No one can possibly overestimate the practical value of these civil liberties, nor the importance of maintaining them. When they are in jeopardy, the human spirit is in jeopardy, and should there come a time when they have to be curtailed, as during a war, the suppression of thought is a risk to civilization which might prevent its recovery from the effects of war, if the hysterics, who exploit the necessity, were numerous enough to carry over into peace the taboos of war. Fortunately, the mass of men is too tolerant long to enjoy the professional inquisitors, as gradually, under the criticism of men not willing to be terrorized, they are revealed as mean-spirited creatures who nine-tenths of the time do not know what they are talking about.[1]
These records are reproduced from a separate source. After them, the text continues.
import Literature.NumberTheory.Automorphic.QuaternionDefiniteNorm
import Literature.NumberTheory.Automorphic.QuaternionAlgebraAdelicInvolutionProofs
import Literature.NumberTheory.EllipticCurves.GrossPointsThetaElement
import Literature.NumberTheory.EllipticCurves.HeegnerPoints
import Mathlib.FieldTheory.PrimitiveElement
import Mathlib.NumberTheory.NumberField.InfinitePlace.TotallyRealComplex
import HarnessLib

/-!
# A number field embedded in a definite quaternion algebra over `ℚ` is `ℚ` or imaginary quadratic;
# hence a tower of Gross points forces `[K:ℚ] = 1` or `K` imaginary quadratic

Route-independent `Theorems` file (cell `b2b-bsdres`, seat `b2b-bsdres-x10b`, gen 44), part 9 of the series «tower square root» serving
crux `DerivedHeightCap` (stmt-BirchSwinnertonDyer-18438, route DefiniteTheta): it pins down how much wider than the line the REGISTERED
stub `stub_towerSqrt` (quantified over every number field `K`) really is — after this file only `K ≅ ℚ` (degenerate tower) and `p = 2`
separate it from the landed `towerSqrt_of_isImaginaryQuadratic` (part 8).
HONEST FRAMING: no curve asserted, no class closed, BSD not proved by any of this.

* §1 `finrank_le_two_of_algHom`: a number field `K` with a `ℚ`-algebra map into a quaternion algebra `D` over `ℚ` has `[K:ℚ] ≤ 2`
  (every element of `D` satisfies `x² = t x − n`, tree `exists_mul_self_eq_of_isQuaternionAlgebra`; primitive element).
* §2 `isTotallyComplex_of_algHom`: if moreover `D` is totally definite and `[K:ℚ] = 2`, then `K` is totally complex: a real place would
  make the discriminant of a primitive element positive, producing `x ∈ D ∖ ℚ` with `x² = q > 0`, i.e. `nrd(x) = −q < 0`, against
  `reducedNorm_nonneg_of_isTotallyDefinite` (Vignéras III §3: definite ⇔ the norm form is positive).
* §3 `finrank_eq_one_or_isImaginaryQuadratic_of_grossPointTower`: a tower of Gross points on a Brandt setup over `K` exists only for
  `[K:ℚ] = 1` or `K` imaginary quadratic.

## References
* [VignerasLNM800] M.-F. Vignéras, LNM 800, Ch. I §1 (quadratic relation, `nrd`), Ch. III §3 (definite algebras).
* [BertoliniDarmon1996] §2.1 (Gross points need `K ↪ B` — imaginary quadratic `K`).
-/

noncomputable section

-- D-0017: single-problem summit, the namespace repeats the problem name by design.
set_option linter.dupNamespace false

namespace Summit.BirchSwinnertonDyer.BirchSwinnertonDyer.Theorems.TowerSqrt

open Literature.NumberTheory.Automorphic Literature.NumberTheory.EllipticCurves NumberField Polynomial Module

universe u v

variable {K : Type u} [Field K] [NumberField K] {D : Type v} [Ring D] [Algebra ℚ D]

/-! ### §1 `[K:ℚ] ≤ 2` -/

/-- Pull-back of the quadratic relation: for `f : K →ₐ[ℚ] D` into a quaternion algebra, every `y ∈ K` satisfies `y² = t y − n` with
`t, n ∈ ℚ`. [cite: VignerasLNM800, Ch. I §1 p. 2] -/
theorem exists_mul_self_eq_of_algHom [IsQuaternionAlgebra ℚ D] (f : K →ₐ[ℚ] D) (y : K) :
    ∃ t n : ℚ, y * y = algebraMap ℚ K t * y - algebraMap ℚ K n := by
  haveI : Nontrivial D := by
    have h4 := IsQuaternionAlgebra.finrank_eq_four (K := ℚ) (D := D)
    exact Module.nontrivial_of_finrank_pos (R := ℚ) (by omega)
  obtain ⟨t, n, h, -⟩ := exists_mul_self_eq_of_isQuaternionAlgebra (K := ℚ) (f y)
  refine ⟨t, n, f.toRingHom.injective ?_⟩
  simp only [AlgHom.toRingHom_eq_coe, RingHom.coe_coe, map_mul, map_sub, AlgHom.commutes]
  exact h

/-- **`[K:ℚ] ≤ 2`** for a number field `K` with a `ℚ`-algebra map into a quaternion algebra over `ℚ`: a primitive element satisfies a
quadratic equation over `ℚ`. [cite: VignerasLNM800, Ch. I §1 p. 2] -/
theorem finrank_le_two_of_algHom [IsQuaternionAlgebra ℚ D] (f : K →ₐ[ℚ] D) : finrank ℚ K ≤ 2 := by
  obtain ⟨α, hα⟩ := Field.exists_primitive_element ℚ K
  rw [← (Field.primitive_element_iff_minpoly_natDegree_eq ℚ α).mp hα]
  obtain ⟨t, n, h⟩ := exists_mul_self_eq_of_algHom f α
  -- α is a root of P = X² − tX + n
  set P : ℚ[X] := X ^ 2 - C t * X + C n with hP
  have hroot : aeval α P = 0 := by
    simp only [hP, map_add, map_sub, map_mul, map_pow, aeval_X, aeval_C]
    rw [sq, h]; ring
  have hmonic : P.Monic := by
    have h1 : (X ^ 2 : ℚ[X]).Monic := monic_X_pow 2
    have hdeg : (C t * X - C n).degree < (X ^ 2 : ℚ[X]).degree := by
      rw [degree_X_pow]
      refine (degree_sub_le _ _).trans_lt (max_lt ?_ ?_)
      · exact (degree_C_mul_X_le t).trans_lt (by exact_mod_cast Nat.lt_succ_self 1)
      · exact (degree_C_le).trans_lt (by exact_mod_cast Nat.succ_pos 1)
    have : P = X ^ 2 - (C t * X - C n) := by rw [hP]; ring
    rw [this]
    exact h1.sub_of_left hdeg
  have hPdeg : P.natDegree ≤ 2 := by
    rw [hP]; compute_degree!
  exact (natDegree_le_of_dvd (minpoly.dvd ℚ α hroot) hmonic.ne_zero).trans hPdeg

/-! ### §2 Totally definite ⇒ `K` totally complex (when `[K:ℚ] = 2`) -/

/-- **A quadratic field inside a totally definite quaternion algebra over `ℚ` is imaginary.** If `[K:ℚ] = 2`, `f : K →ₐ[ℚ] D` with
`D` totally definite, then `K` has no real place: for a primitive `α` with `α² + bα + c = 0`, a real place gives `b² − 4c > 0`, and
`x = f(α + b/2)` satisfies `x² = (b² − 4c)/4 =: q > 0`, `x ∉ ℚ`, so `trd(x) = 0` and `nrd(x) = −q < 0`, contradicting `nrd ≥ 0`.
[cite: VignerasLNM800, Ch. III §3] -/
theorem isTotallyComplex_of_algHom [IsQuaternionAlgebra ℚ D] (hdef : IsTotallyDefinite ℚ D) (f : K →ₐ[ℚ] D)
    (h2 : finrank ℚ K = 2) : NumberField.IsTotallyComplex K := by
  haveI : Nontrivial D := by
    have h4 := IsQuaternionAlgebra.finrank_eq_four (K := ℚ) (D := D)
    exact Module.nontrivial_of_finrank_pos (R := ℚ) (by omega)
  have hfinj : Function.Injective f := f.toRingHom.injective
  refine ⟨fun w => ?_⟩
  by_contra hw
  rw [← InfinitePlace.not_isReal_iff_isComplex, not_not] at hw
  set σ : K →+* ℝ := InfinitePlace.embedding_of_isReal hw with hσ
  -- a primitive element and its (monic, quadratic) minimal polynomial
  obtain ⟨α, hα⟩ := Field.exists_primitive_element ℚ K
  have hdeg : (minpoly ℚ α).natDegree = 2 := by
    rw [(Field.primitive_element_iff_minpoly_natDegree_eq ℚ α).mp hα, h2]
  set m := minpoly ℚ α with hm
  set b : ℚ := m.coeff 1 with hb
  set c : ℚ := m.coeff 0 with hc
  have hm2 : m.coeff 2 = 1 := by
    have := (minpoly.monic (IsIntegral.of_finite ℚ α)).leadingCoeff
    rwa [Polynomial.leadingCoeff, ← hm, hdeg] at this
  -- α² + bα + c = 0 in K (rationals as casts: `algebraMap ℚ K r = r`)
  have hrel : α * α + (b : K) * α + (c : K) = 0 := by
    have h0 : aeval α m = 0 := minpoly.aeval ℚ α
    rw [aeval_eq_sum_range, hdeg] at h0
    simp only [Finset.sum_range_succ, Finset.sum_range_zero, zero_add, pow_zero, pow_one, hm2,
      Algebra.smul_def, eq_ratCast] at h0
    rw [← hc, ← hb] at h0
    push_cast at h0
    linear_combination h0
  -- the discriminant b² − 4c is positive
  have hq_nonneg : 0 ≤ b ^ 2 - 4 * c := by
    have hrelR : σ α * σ α + (b : ℝ) * σ α + (c : ℝ) = 0 := by
      have := congrArg σ hrel
      simpa [map_add, map_mul, map_ratCast] using this
    have hsq : ((b : ℝ) ^ 2 - 4 * c) = (2 * σ α + b) ^ 2 := by linear_combination (-4 : ℝ) * hrelR
    have : (0 : ℝ) ≤ (b : ℝ) ^ 2 - 4 * c := by rw [hsq]; positivity
    exact_mod_cast this
  have hq_ne : b ^ 2 - 4 * c ≠ 0 := by
    intro hq0
    -- then (α + b/2)² = 0, so α ∈ ℚ and the minimal polynomial is linear
    have hsq : (α + ((b / 2 : ℚ) : K)) ^ 2 = 0 := by
      have hc' : c = b ^ 2 / 4 := by linear_combination (-1 / 4 : ℚ) * hq0
      rw [hc'] at hrel
      push_cast at hrel ⊢
      linear_combination hrel
    have hαQ : α = algebraMap ℚ K (-(b / 2)) := by
      have h1 := (pow_eq_zero_iff (n := 2) (by norm_num)).mp hsq
      rw [eq_ratCast]
      push_cast at h1 ⊢
      linear_combination h1
    have h1 : (minpoly ℚ α).natDegree = 1 := by rw [hαQ, minpoly.eq_X_sub_C]; exact natDegree_X_sub_C _
    rw [← hm, hdeg] at h1
    exact absurd h1 (by norm_num)
  have hq_pos : 0 < (b ^ 2 - 4 * c) / 4 := by positivity
  -- y := α + b/2 with y² = q, q := (b² − 4c)/4
  set q : ℚ := (b ^ 2 - 4 * c) / 4 with hq
  set y : K := α + ((b / 2 : ℚ) : K) with hy
  have hy2 : y * y = (q : K) := by
    rw [hy, hq]
    push_cast
    linear_combination hrel
  -- x := f y ∈ D, x² = q·1, x ∉ ℚ·1
  set x : D := f y with hx
  have hx2 : x * x = algebraMap ℚ D q := by
    rw [hx, ← map_mul, hy2, ← eq_ratCast (algebraMap ℚ K), AlgHom.commutes]
  have hxQ : ∀ r : ℚ, x ≠ algebraMap ℚ D r := by
    intro r hxr
    have hyr : y = algebraMap ℚ K r := hfinj (by rw [← hx, hxr, AlgHom.commutes])
    have hαQ : α = algebraMap ℚ K (r - b / 2) := by
      rw [eq_ratCast] at hyr ⊢
      rw [hy] at hyr
      push_cast at hyr ⊢
      linear_combination hyr
    have h1 : (minpoly ℚ α).natDegree = 1 := by rw [hαQ, minpoly.eq_X_sub_C]; exact natDegree_X_sub_C _
    rw [← hm, hdeg] at h1
    exact absurd h1 (by norm_num)
  -- the quadratic relation of x in D: x² = t'x − n' with Tr(L_x) = 2t'; necessarily t' = 0
  obtain ⟨t', n', hx2', htr⟩ := exists_mul_self_eq_of_isQuaternionAlgebra (K := ℚ) x
  have ht' : t' = 0 := by
    by_contra ht0
    have hlin : algebraMap ℚ D t' * x = algebraMap ℚ D (q + n') := by
      rw [map_add, ← hx2, hx2']; abel
    apply hxQ (t'⁻¹ * (q + n'))
    calc x = algebraMap ℚ D (t'⁻¹ * t') * x := by rw [inv_mul_cancel₀ ht0, map_one, one_mul]
      _ = algebraMap ℚ D t'⁻¹ * (algebraMap ℚ D t' * x) := by rw [map_mul, mul_assoc]
      _ = algebraMap ℚ D (t'⁻¹ * (q + n')) := by rw [hlin, ← map_mul]
  rw [ht'] at hx2' htr
  have hx2'' : x * x = algebraMap ℚ D (0 : ℚ) * x - algebraMap ℚ D (-q) := by
    rw [map_zero, zero_mul, map_neg, zero_sub, neg_neg, hx2]
  obtain ⟨-, -, -, hnrd⟩ := IsQuaternionAlgebra.reducedTrace_reducedNorm_eq_of_mul_self_eq (K := ℚ) hx2'' htr
  have hnn := reducedNorm_nonneg_of_isTotallyDefinite D hdef x
  rw [hnrd] at hnn
  linarith

/-- Hence: `[K:ℚ] = 2` and `K ↪ D` totally definite ⇒ `K` is imaginary quadratic (tree `IsImaginaryQuadratic`). [cite: VignerasLNM800, Ch. III §3] -/
theorem isImaginaryQuadratic_of_algHom [IsQuaternionAlgebra ℚ D] (hdef : IsTotallyDefinite ℚ D) (f : K →ₐ[ℚ] D)
    (h2 : finrank ℚ K = 2) : IsImaginaryQuadratic K :=
  ⟨h2, isTotallyComplex_of_algHom hdef f h2⟩

/-! ### §3 Towers of Gross points force `[K:ℚ] = 1` or `K` imaginary quadratic -/

/-- **A tower of Gross points on a Brandt setup over `K` exists only if `[K:ℚ] = 1` or `K` is imaginary quadratic**: the point `x_0` is
the class of a pair `(f, I)` with `f : K →ₐ[ℚ] D`, `D` the totally definite quaternion algebra of the setup (§1, §2). So the number fields
in the registered `stub_towerSqrt` beyond the imaginary quadratic ones are vacuous except `K ≅ ℚ`. [cite: BertoliniDarmon1996, §2.1] -/
theorem finrank_eq_one_or_isImaginaryQuadratic_of_grossPointTower {Nplus Nminus : ℕ} (S : Brandt.XiSetup Nplus Nminus) {p : ℕ}
    (T : GrossPointTower K S p) : finrank ℚ K = 1 ∨ IsImaginaryQuadratic K := by
  obtain ⟨r, -⟩ := GrossSpace.mk_surjective (T.pt 0)
  have hle := finrank_le_two_of_algHom (D := S.D) r.emb
  have hpos : 0 < finrank ℚ K := finrank_pos
  rcases Nat.lt_or_ge (finrank ℚ K) 2 with hlt | hge
  · left; omega
  · right
    exact isImaginaryQuadratic_of_algHom S.isTotallyDefinite r.emb (le_antisymm hle hge)

end Summit.BirchSwinnertonDyer.BirchSwinnertonDyer.Theorems.TowerSqrt

end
But in spite of its fundamental importance, civil liberty in this sense does not guarantee public opinion in the modern world. For it always assumes, either that truth is spontaneous, or that the means of securing truth exist when there is no external interference. But when you are dealing with an invisible environment, the assumption is false. The truth about distant or complex matters is not self-evident, and the machinery for assembling information is technical and expensive. Yet political science, and especially democratic political science, has never freed itself from the original assumption of Aristotle's politics sufficiently to restate the premises, so that political thought might come to grips with the
- ↑ Cf. for example, the publications of the Lusk Committee in New York, and the public statements and prophecies of Mr. Mitchell Palmer, who was Attorney-General of the United States during the period of President Wilson's illness.